RuleSampler is the route/endpoint override hook: silence health checks and noisy endpoints, force high-value endpoints on, and sample the rest with a base sampler. The first matching rule wins.

sampler := trace.RuleSampler(
	trace.ParentBasedSampler(trace.RatioSampler(0.1)),
	trace.DropSpansNamed("GET /_gowdk/health"),
	trace.KeepSpansNamed("POST /checkout"),
	trace.SamplerRule{Match: trace.MatchSpanNamePrefix("GET /_gowdk/"), Keep: false},
)

AlwaysOn, AlwaysOff, RatioSampler, ParentBasedSampler, RuleSampler, and the matchers are also re-exported from addons/observability.

OTLP export

Export to OTLP from an app that opts into the nested runtime/trace/otel module.
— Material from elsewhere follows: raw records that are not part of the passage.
/-- ★ First-bond ∕ left twin of `axialAvg_piecewise_mulLast_eq`. [folklore] -/
theorem axialAvg_piecewise_mulFirst_eq [DecidableEq (PBond P (k + 1))] (hk : k + 1 ≤ P.m + P.K) (hk1 : k + 1 + 1 ≤ P.m + P.K) (S : Finset (PBond P (k + 1)))
    {m : PBond P (k + 1) → GaugeField P k G → G}
    (hm_read : ∀ c ∈ S, ∀ U U' : GaugeField P k G,
      (∀ (i : Idx P), ∀ s ∈ walk (emb c.src) (loopWord P.L c.dir (off i.1) i.2.1 i.2.2), U s.bond = U' s.bond) → m c U = m c U')
    (h : GaugeField P (k + 1 + 1) G)
    (hh : ∀ C : PBond P (k + 1 + 1), (∃ c ∈ S, (line C 0).src = c.src ∨ (line C 0).src = c.tgt) → h C = 1) (U : GaugeField P k G) :
    (axialAvg (fun c' : PBond P (k + 1) => if c' ∈ S then
        m c' (fun b => Function.extend (fun c₁ : PBond P (k + 1) => line c₁ 0)
          (Function.extend (fun C : PBond P (k + 1 + 1) => line C 0) h (fun _ => 1)) (fun _ => 1) b * U b)
        else axialAvg (fun b => Function.extend (fun c₁ : PBond P (k + 1) => line c₁ 0)
          (Function.extend (fun C : PBond P (k + 1 + 1) => line C 0) h (fun _ => 1)) (fun _ => 1) b * U b) c') : GaugeField P (k + 1 + 1) G)
      = fun C => h C * axialAvg (fun c' : PBond P (k + 1) => if c' ∈ S then m c' U else axialAvg U c') C := by
  have hh' : ∀ c ∈ S, ∀ c₁ : PBond P (k + 1), (c₁.src = c.src ∨ c₁.src = c.tgt) →
      Function.extend (fun C : PBond P (k + 1 + 1) => line C 0) h (fun _ => 1) c₁ = 1 := by
    intro c hcS c₁ hinc
    by_cases hex : ∃ C : PBond P (k + 1 + 1), line C 0 = c₁
    · obtain ⟨C, rfl⟩ := hex
      rw [(first_injective hk1).extend_apply]; exact hh C ⟨c, hcS, hinc⟩
    · rw [Function.extend_apply' _ _ _ hex]
  rw [piecewise_mulFirst_eq hk S hm_read _ hh' U, axialAvg_mul_first hk1]

section Delete

variable [MeasurableSpace G] [HaarData G] [MeasurableMul₂ G] [MeasurableInv G]

open Summit.QuantumFields.YangMills.Theorems.BalabanUVNodesN08LaunderingLocal (map_prod_eq_prod_pi_of_translations)
open Summit.QuantumFields.YangMills.Theorems.UV3ReadSetFactorisation (lintegral_mul_eq_mul_of_readSets)

omit [MeasurableMul₂ G] [MeasurableInv G] in
/-- ★ **Read-set Tonelli with a far-side weight, push-forward form** (from px8 ✓p758675 `lintegral_mul_eq_mul_of_readSets`): `f` reads only `S`; the weight `h` and the map `φ`
read only `Sᶜ` ⇒ `(dU.withDensity (f·h)).map φ = (∫⁻ f dU) • (dU.withDensity h).map φ`. [cite: Balaban1985Averaging, (10) p.19] -/
theorem map_withDensity_mul_eq_smul_of_readSets {Y : Type*} [MeasurableSpace Y] (S : Set (PBond P k))
    {f : GaugeField P k G → ℝ≥0∞} (hf : Measurable f) (hfS : ∀ U U' : GaugeField P k G, (∀ b ∈ S, U b = U' b) → f U = f U')
    {h : GaugeField P k G → ℝ≥0∞} (hh : Measurable h) (hhS : ∀ U U' : GaugeField P k G, (∀ b ∉ S, U b = U' b) → h U = h U')
    {φ : GaugeField P k G → Y} (hφ : Measurable φ) (hφS : ∀ U U' : GaugeField P k G, (∀ b ∉ S, U b = U' b) → φ U = φ U') :
    ((fieldMeasure P k G).withDensity (fun U => f U * h U)).map φ = (∫⁻ U, f U ∂(fieldMeasure P k G)) • ((fieldMeasure P k G).withDensity h).map φ := by
  ext B hB
  have hind : Measurable (fun U => h U * (φ ⁻¹' B).indicator (1 : GaugeField P k G → ℝ≥0∞) U) := hh.mul (measurable_one.indicator (hφ hB))
  have hindS : ∀ U U' : GaugeField P k G, (∀ b ∉ S, U b = U' b) →
      h U * (φ ⁻¹' B).indicator (1 : GaugeField P k G → ℝ≥0∞) U = h U' * (φ ⁻¹' B).indicator 1 U' := by
    intro U U' hUU'
    have hφU : φ U = φ U' := hφS U U' hUU'
    rw [hhS U U' hUU']
    by_cases hU : U ∈ φ ⁻¹' B
    · have hU' : U' ∈ φ ⁻¹' B := by rwa [Set.mem_preimage, ← hφU]
      rw [Set.indicator_of_mem hU, Set.indicator_of_mem hU', Pi.one_apply, Pi.one_apply]
    · have hU' : U' ∉ φ ⁻¹' B := by rwa [Set.mem_preimage, ← hφU]
      rw [Set.indicator_of_notMem hU, Set.indicator_of_notMem hU']
  have key := lintegral_mul_eq_mul_of_readSets S hf hind hfS hindS
  rw [Measure.map_apply hφ hB, withDensity_apply _ (hφ hB), Measure.smul_apply, Measure.map_apply hφ hB, withDensity_apply _ (hφ hB), smul_eq_mul,
    ← lintegral_indicator (hφ hB), ← lintegral_indicator (hφ hB)]
  have h1 : (fun U => (φ ⁻¹' B).indicator (fun U => f U * h U) U) = fun U => f U * (h U * (φ ⁻¹' B).indicator (1 : GaugeField P k G → ℝ≥0∞) U) := by
    funext U
    by_cases hU : U ∈ φ ⁻¹' B
    · rw [Set.indicator_of_mem hU, Set.indicator_of_mem hU, Pi.one_apply, mul_one]
    · rw [Set.indicator_of_notMem hU, Set.indicator_of_notMem hU, mul_zero, mul_zero]
  have h2 : (fun U => (φ ⁻¹' B).indicator h U) = fun U => h U * (φ ⁻¹' B).indicator (1 : GaugeField P k G → ℝ≥0∞) U := by
    funext U
    by_cases hU : U ∈ φ ⁻¹' B
    · rw [Set.indicator_of_mem hU, Set.indicator_of_mem hU, Pi.one_apply, mul_one]
    · rw [Set.indicator_of_notMem hU, Set.indicator_of_notMem hU, mul_zero]
  rw [h1, h2, key]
The bridge exposes the production knobs a real OTLP deployment needs:

sink, err := otel.NewSink(ctx,
	otel.WithEndpoint("collector:4318"),
	otel.WithGzip(),                       // request compression
	otel.WithTLSClientConfig(tlsConfig),   // custom CA / client cert / server name
	otel.WithHeaders(map[string]string{"authorization": token}),
	otel.WithServiceName("checkout"),
	otel.WithServiceVersion("1.4.2"),
	otel.WithEnvironment("production"),
	otel.WithResourceAttributes(map[string]string{"team": "payments"}),
	otel.WithMaxQueueSize(4096),           // bounded queue: overflow is dropped, not unbounded memory
	otel.WithMaxExportBatchSize(512),
	otel.WithBatchTimeout(5*time.Second),
	otel.WithRetry(otel.RetryConfig{Enabled: true, InitialInterval: time.Second, MaxInterval: 10 * time.Second, MaxElapsedTime: time.Minute}),
)
if err != nil {
	return err
}
defer sink.Shutdown(ctx)

tracer := trace.NewTracer(trace.WithSink(sink))
  • For local collectors use otel.WithInsecure() instead of TLS.
  • sink.ForceFlush(ctx) drains buffered spans at a checkpoint (signal, pre-deploy) without shutting the provider down; sink.Shutdown(ctx) flushes and stops a GOWDK-owned provider.
  • Drop/failure counters: the in-process ring exposes Collector.Dropped(), the OTLP path exposes otel.ExporterFailureCount() (export batches that failed after retries) and otel.UnsupportedAttributeCount() (attribute values outside the OTel value model).
  • The bounded queue defines overflow behavior: when full, the batch processor drops new spans rather than growing memory without bound.

GOWDK-owned vs app-owned

GOWDK owns stable primitives: the samplers, the snapshot model, the OTLP HTTP bridge, and a GOWDK-configured provider via otel.NewSink. When an app needs full control of the OpenTelemetry lifecycle, resources, or a different exporter, it supplies its own provider with otel.NewSinkWithProvider(provider) (pass otel.WithProviderShutdown() to hand lifecycle to the sink, and otel.WithNativeIdentity() when the provider uses otel.SnapshotIDGenerator). Sampling policy and telemetry-backend selection are always app-owned; GOWDK never picks a sampling ratio or an exporter endpoint for you.

Do not treat the local collector or viewer as a production observability backend. Production deployments should set sampling deliberately, keep viewer access gated or disabled, and send spans, logs, and metrics to app-owned telemetry infrastructure. Durable storage, hosted analysis, production metrics export, richer log-pipeline integration, alerting, retention, and production access policy remain future observability work.